The tool catalogue has two profiles: core and full. Append ?profile=core to the MCP URL to get the 7-tool essential set (~2 K tokens in tools/list vs ~38 K for full).

Profile (core vs full)

A query parameter on the MCP URL that narrows the tools/list response to either 7 essential tools (core) or the full catalogue (full).

The full MCP tool catalogue contains 179 tools. Sending the full tools/list response to the model on every session costs ~38 K tokens (≈$0.11 at $3/1 M input). The ?profile=core URL parameter caps this to ~2 K tokens by returning only the seven most commonly used tools:

ingest_context
read_skeleton
search_semantic
modulate_region
get_stats
list_documents
delete_document

The default is ?profile=full to preserve backward compatibility with existing integrations. The gotcontext Claude Code plugin ships with ?profile=core so new installs default to lightweight discovery.

Project

Pro+

An isolation boundary for API keys, usage counters, budget alerts, and Knowledge Hub documents.

Every account starts with a "Default" project. On Pro and higher, you can create additional projects to partition usage by product, environment, or customer. Each project gets its own usage counters, budget cap, and alert thresholds independent of other projects on the same account.
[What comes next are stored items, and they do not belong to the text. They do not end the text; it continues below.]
import Literature.Geometry.Lorentzian.TwoParameterMaps
import Literature.Geometry.Lorentzian.GeodesicSpeed
import Literature.Geometry.Lorentzian.CurveThroughVelocity
import Literature.Geometry.Lorentzian.CausalityProofs
import Literature.Geometry.Lorentzian.Stationary
import Literature.Geometry.Lorentzian.CompleteStationaryVacuumFlatProofs
import Literature.Geometry.Manifold.CompleteFlow
import HarnessLib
API keys are bound to a project at mint time. A key can only record usage against and access Knowledge Hub documents within its assigned project. Legacy keys minted before project support shipped operate under the user-scoped rollup (equivalent to the Default project).
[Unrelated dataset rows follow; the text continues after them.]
/-!
# THE LAW GP0 FROM THE NORM: if the Φ-norm of `x(z) − 2i` avoids the six torsion square-classes in `M`, the genus period is NOT `2`-divisible —
# and on the visible R2 rows that IS C⁺ (crux stmt-BirchSwinnertonDyer-20509 `RamifiedOffTYZOfFacts`, line `offtyz-v7`, LEAD g26, cycle 27, part 7)

HONEST FRAMING (cell `bsd-print-cf2`, route `PrintCf2`; `--supports stmt-BirchSwinnertonDyer-20509`; theorems only, `def`-free, no `sorry`).
BSD is not proved by any of this; no class is closed by this file; item 23431 (C⁺) and crux 20509 stay OPEN.

Part 6 (`…GenusPeriodNormClass`, p790023): for a seven-block `d` of `n`, read in the extension `M ⊇ ℍ′_n` of the display
`CMPointSevenBlockDisplays`, the `2`-descent class of the genus period at `T⁺ = (2i, 0)` is `κ_M(ι Z(d)) = [N]`, `N = ∏_{t∈Φ} (t x₀ − 2i)` (the
Φ-norm of the CM value of the level-32 unit `x − 2i`).  THIS FILE turns it into a CRITERION for the layer-one law of the line:

* §1 torsion square-classes in `M`: the images in `A(M)` of the torsion of `A(ℍ′_n)` (`n` odd: Lemma 3.18, `A(ℍ′_n)_tor ⊆ A[(1+i)³]`) have
  `T⁺`-classes among **`[1], [−2i], [−8], [−4i], [2 − 2i], [−2 − 2i]`** (`δ` of `O, (0,0), (±2i,0), (±2, ·)`; Silverman X.1.4).
* §2 ★★★ `sqClass_norm_mem_torsionClasses_of_twoDivisible` — if `Z(d) ∈ 2A(ℍ′_n) + A(ℍ′_n)_tor` then `[N]` is one of the six classes (in `M`);
  contrapositively ★★★ `genusPeriod_not_twoDivisible_of_norm` — **if `N·w` is a non-square in `M` for each of the six `w`, then
  `Z(d) ∉ 2A(ℍ′_n) + tors`** (the law GP0 at `d`).
* §3 ★★★ `levelTwo_of_norm_nonsquare_visible_R2` — BY NAME (conjuncts 1, 2, 4, 5 of 𝔅_ram + the one display fact `tyz_sevenBlockCMData`): on an R2
  row `n = lq` (`ord L(E_n) = 1`) with a VISIBLE generator (`X(h) ∉ 2ℚ^{×2}`), the six non-square conditions on `N` in `M` IMPLY the conclusion of C⁺
  at `lq` (part 4: visible ⟹ (C⁺ ⟺ `Z ∉ 2A + tors`)).

So on the visible / partner-trivial rows of R2 (105 of the census's 122) C⁺ is now implied by an explicit statement about ONE algebraic number:
«`N_{H_n(i)/L_n(i)}(x(z_n) − 2i)·w ∉ (H_n(i)ℍ′_n)^{×2}` for the six torsion classes `w`» — the target of the inputs (U1)–(U3) (η-quotient form of
`x − 2i`, Shimura reciprocity, a genus Kronecker-limit evaluation).  The census law K1 (g19: `κ(Z(lq)) ≡ (1, [π_l])` mod `κ(T)` on the visible `ρ = 0`
rows) predicts `[N] = [π_l]·[w]`, and `π_l·w` is expected to be a non-square in `M`.  No print decides it.

References: [cite: TianYuanZhang2017, §3.1 (p0011 L53–L66), §3.2 (p0012 L8–L18), Lemma 3.16 (p0017 L98–L113), Lemma 3.18 (p0017 L152–L153)];
[cite: SilvermanAEC2009, Prop. X.1.4]; tree: part 6, part 4 (`…GenusPeriodR2`), `TianYuanZhang2017/CurveAFourTorsion` (`eq_of_two_nsmul_eq_zero`),
`Rank1Residual/P2/CongruentNumberSilentEvenFiveThetaFourTorsion` (`ThetaDescent.eq_of_two_nsmul_eq_tauOne`).
-/

noncomputable section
Manage projects at /dashboard/projects.

Semantic compression

Token reduction that preserves meaning by keeping the highest-information spans and collapsing the rest.

Semantic compression is not truncation — it scores every span in the input using ONNX/SBERT embeddings and BM25 term frequency, then writes a skeleton that keeps the high-signal spans verbatim and replaces low-signal spans with compact placeholders or omits them entirely, depending on the chosen fidelity level.
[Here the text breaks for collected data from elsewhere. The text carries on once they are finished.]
/-! ## §2. The HEX rows, unconditional -/

/-- **HEX-RAD, UNCONDITIONAL: every `k ≥ 9`, every prime `11 ≤ l ≤ 89`.** At EVERY genuine Θ-volume datum `T` over `(ratPoint λ_k, l)`,
for EVERY region field, columns, frames, lattice, Frobenioid signature, q-pilot data and Kummer datum `qK`, the hull-level clause S_H
(`Cor312Vol.PilotKummerCompatHull` at the sharp genuine K-setting, CHOSEN realising ideles, PINNED reading) is FALSE — the star × envelope test
at the top label over `7` with the exact Tate type `e ≤ 30·l` (`S = 3` for `l ≤ 67`, `S = 4` for `71 ≤ l ≤ 89`). WINDOW-TABLE rows `HEX:k:l`,
`k ≥ 9`, every tabulated `l ≤ 67`: REFUTED by theorem. [cite: Mochizuki2012, IUTchIII Cor. 3.12 Step (xi-f) p. 184; IUTchIV Prop. 1.2 (i)(ii) p. 10]
[claim: Mochizuki2012, status: disputed] -/
theorem HexRad.not_pilotKummerCompatHull_lamSeven_rad_nine {k l : ℕ} (hk : 9 ≤ k) (hl : l.Prime) (h11 : 11 ≤ l) (h89 : l ≤ 89)
    (T : Cor22.ThetaVolumeDatumAt (ratPoint ((2 : ℚ)⁻¹ + 2 / 7 ^ k)) l) :
    letI := T.instFieldF; letI := T.instNumberFieldF; letI := T.instAlgebraF; letI := T.instFieldK
    letI := T.instNumberFieldK; letI := T.instAlgebraK; letI := T.instFieldFbar; letI := T.instAlgebraFbar
    letI := T.instAlgebraKFbar; letI := T.instIsElliptic
    ∀ (M : Type) [Field M] [NumberField M]
      (archPk : ∀ (j : (thetaIndex (pilotDataOfK T.D T.K)).Label) (vQ : (thetaIndex (pilotDataOfK T.D T.K)).VQ),
        Set ((logShellsDH (pilotDataOfK T.D T.K) (analyticLogv T.K)).Packet j vQ))
      (archSub : ∀ (j : (thetaIndex (pilotDataOfK T.D T.K)).Label) (v : (thetaIndex (pilotDataOfK T.D T.K)).V),
        Set ((logShellsDH (pilotDataOfK T.D T.K) (analyticLogv T.K)).Packet j ((thetaIndex (pilotDataOfK T.D T.K)).over v)))
      (Ψ : ℤ → ∀ v : (thetaIndex (pilotDataOfK T.D T.K)).V, v ∈ (thetaIndex (pilotDataOfK T.D T.K)).Vbad →
        Set ((logShellsDH (pilotDataOfK T.D T.K) (analyticLogv T.K)).StarPacket v))
      (act : ℤ → ∀ v : (thetaIndex (pilotDataOfK T.D T.K)).V, v ∈ (thetaIndex (pilotDataOfK T.D T.K)).Vbad →
        (logShellsDH (pilotDataOfK T.D T.K) (analyticLogv T.K)).StarPacket v →
          Module.End ℚ ((logShellsDH (pilotDataOfK T.D T.K) (analyticLogv T.K)).StarPacket v))
      (Mmod : ℤ → ∀ j : (thetaIndex (pilotDataOfK T.D T.K)).LabelStar,
        Set ((logShellsDH (pilotDataOfK T.D T.K) (analyticLogv T.K)).GlobalPacket j.1))
      (region : ℤ → ∀ j : (thetaIndex (pilotDataOfK T.D T.K)).LabelStar, FinDivisor M →
        ∀ vQ : (thetaIndex (pilotDataOfK T.D T.K)).VQ, Set ((logShellsDH (pilotDataOfK T.D T.K) (analyticLogv T.K)).Packet j.1 vQ))
      (frobAdm : ℤ → ℤ → ∀ (j : (thetaIndex (pilotDataOfK T.D T.K)).Label) (vQ : (thetaIndex (pilotDataOfK T.D T.K)).VQ),
        Set ((logShellsDH (pilotDataOfK T.D T.K) (analyticLogv T.K)).Packet j vQ) → Prop)
      (frobLogvol : ℤ → ℤ → ∀ (j : (thetaIndex (pilotDataOfK T.D T.K)).Label) (vQ : (thetaIndex (pilotDataOfK T.D T.K)).VQ),
        Set ((logShellsDH (pilotDataOfK T.D T.K) (analyticLogv T.K)).Packet j vQ) → ℝ)
      (frobΨ : ℤ → ℤ → ∀ v : (thetaIndex (pilotDataOfK T.D T.K)).V, v ∈ (thetaIndex (pilotDataOfK T.D T.K)).Vbad →
        Set ((logShellsDH (pilotDataOfK T.D T.K) (analyticLogv T.K)).StarPacket v))
      (frobMmod : ℤ → ℤ → ∀ j : (thetaIndex (pilotDataOfK T.D T.K)).LabelStar,
        Set ((logShellsDH (pilotDataOfK T.D T.K) (analyticLogv T.K)).GlobalPacket j.1))
      (unitImage : ℤ → ℤ → ℕ → ∀ (j : (thetaIndex (pilotDataOfK T.D T.K)).Label) (vQ : (thetaIndex (pilotDataOfK T.D T.K)).VQ),
        Set ((logShellsDH (pilotDataOfK T.D T.K) (analyticLogv T.K)).Packet j vQ))
      (ballImage : ℤ → ℤ → ∀ (j : (thetaIndex (pilotDataOfK T.D T.K)).Label) (vQ : (thetaIndex (pilotDataOfK T.D T.K)).VQ),
        Set ((logShellsDH (pilotDataOfK T.D T.K) (analyticLogv T.K)).Packet j vQ))
      (thetaDiv : ℤ → ℤ → LgpDivisor M (thetaIndex (pilotDataOfK T.D T.K)).lstar)
      (n : ℤ) {HT : Type} {LogLink : HT → HT → Type} {IsFull : ∀ {s t : HT}, LogLink s t → Prop}
      (lat : LGPGaussianLogThetaLattice LogLink IsFull)
      {Frd : Type} {IsoF : Frd → Frd → Type} {Ob : Frd → Type} {realify : Frd → Frd} {Strip : Type}
      {IsoS : Strip → Strip → Type} {Mv : ∀ v : (thetaIndex (pilotDataOfK T.D T.K)).V, v ∈ (thetaIndex (pilotDataOfK T.D T.K)).Vbad → Type}
      [∀ v h, Monoid (Mv v h)]
      (sig : GlobalLGPFrobenioidSignature (thetaIndex (pilotDataOfK T.D T.K)).lstar (thetaIndex (pilotDataOfK T.D T.K)).V
        (· ∈ (thetaIndex (pilotDataOfK T.D T.K)).Vbad) Frd IsoF Ob realify Strip IsoS Mv)
      (split : SplittingMonoids Mv) {ObΔ : Type}
      {N : ∀ v : (thetaIndex (pilotDataOfK T.D T.K)).V, v ∈ (thetaIndex (pilotDataOfK T.D T.K)).Vbad → Type}
      [∀ v h, Monoid (N v h)] (qData : QPilotData ObΔ N)
      (qK : ∀ v : (thetaIndex (pilotDataOfK T.D T.K)).V, v ∈ (thetaIndex (pilotDataOfK T.D T.K)).Vbad →
        Set ((logShellsDH (pilotDataOfK T.D T.K) (analyticLogv T.K)).StarPacket v)),
    ¬ Cor312Vol.PilotKummerCompatHull
        (LatticeSituation.ofShells (logShellsDH (pilotDataOfK T.D T.K) (analyticLogv T.K)) M archPk archSub
          (summandPiecesPr (pilotDataOfK T.D T.K) (logvAnalytic_analyticLogv (F := T.K))).Adm
          (summandPiecesPr (pilotDataOfK T.D T.K) (logvAnalytic_analyticLogv (F := T.K))).logvol Ψ act Mmod region frobAdm
          frobLogvol frobΨ frobMmod unitImage ballImage thetaDiv)
        (settingPrVolSharp (pilotDataOfK T.D T.K) (logvAnalytic_analyticLogv (F := T.K)) M archPk archSub Ψ act Mmod region n
          lat sig split qData (exists_realising_qIdeles_pilotDataOfK T.D).choose (exists_realising_thetaIdeles_pilotDataOfK T.D).choose
          (exists_realising_qIdeles_pilotDataOfK T.D).choose_spec.1 (exists_realising_qIdeles_pilotDataOfK T.D).choose_spec.2.1)
        (fun _ => Cor312.Setting.qRegion
          (settingPrVolSharp (pilotDataOfK T.D T.K) (logvAnalytic_analyticLogv (F := T.K)) M archPk archSub Ψ act Mmod region n
            lat sig split qData (exists_realising_qIdeles_pilotDataOfK T.D).choose (exists_realising_thetaIdeles_pilotDataOfK T.D).choose
            (exists_realising_qIdeles_pilotDataOfK T.D).choose_spec.1 (exists_realising_qIdeles_pilotDataOfK T.D).choose_spec.2.1))
        qK := by
  have hodd : l % 2 = 1 := Nat.odd_iff.mp (hl.odd_of_ne_two (by omega))
  by_cases h68 : l ≤ 68
  · obtain ⟨F, hF, hcrit⟩ := HexRad.criterion_thirty_nine hk h11 h68 hodd
    obtain ⟨hloS, hhiS⟩ := HexRad.turning_of_bounds (E := 30 * l) (S := 3) (Or.inr (by push_cast; omega)) (by push_cast; omega)
    exact HexRad.not_pilotKummerCompatHull_lamSeven_of_criterion (by omega) hl h11 hloS hhiS hF hcrit T
      (GenuineK.absRamificationIdx_kOf_le_thirty_mul_lamSeven (by omega) h11 T)
  · obtain ⟨F, hF, hcrit⟩ := HexRad.criterion_thirty_nine' hk (by omega) (by omega) hodd
    obtain ⟨hloS, hhiS⟩ := HexRad.turning_of_bounds (E := 30 * l) (S := 4) (Or.inr (by push_cast; omega)) (by push_cast; omega)
    exact HexRad.not_pilotKummerCompatHull_lamSeven_of_criterion (by omega) hl h11 hloS hhiS hF hcrit T
      (GenuineK.absRamificationIdx_kOf_le_thirty_mul_lamSeven (by omega) h11 T)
The engine runs locally inside the API container — no calls to OpenAI, Anthropic, or any other provider occur during compression. Latency is sub-second for documents up to ~100 KB.

Effective savings depend on document size and fidelity. Short inputs (<200 tokens) can produce negative savings because the skeleton header adds overhead. The POST /v1/recommend endpoint advises whether compression is worthwhile for a given input.

Skeleton

The compressed output document produced by the engine — a structured digest of the original that fits in fewer tokens.

A skeleton is the output of a compression call. It opens with a === SEMANTIC SKELETON === header that signals to downstream models that the content has been processed, followed by the retained spans in their original structural order. Low-signal spans are replaced with [HIDDEN] markers or dropped entirely based on fidelity.

When using the MCP gateway, the read_skeleton tool fetches a pre-compressed skeleton for a previously ingested document without re-running the compression engine. The ingest_context + read_skeleton pair is the canonical MCP workflow: ingest once, read many times.

Tool-result limit

The maximum character count a single MCP tools/call response will return before the engine strips metadata and paginates.

MCP clients embed tool responses directly into the model context window. An unbounded tool result from a large document would consume the entire context budget. gotcontext enforces a soft limit of 40,000 characters and a hard limit of 49,000 characters per tools/call response (sized to stay under Claude Code's ~50K per-tool cap).

When a response exceeds the soft limit, the engine first strips non-essential metadata to shrink it. If it still exceeds the hard limit, the response is paginated with a continuation token (or truncated proportionally / head-first depending on the configured strategy). These limits are server-side and apply to every tool; there is no per-call argument to lower them.

If a read_skeleton result feels truncated, try search_semantic with a targeted query instead — it returns only the relevant chunks, so the same token budget covers more signal.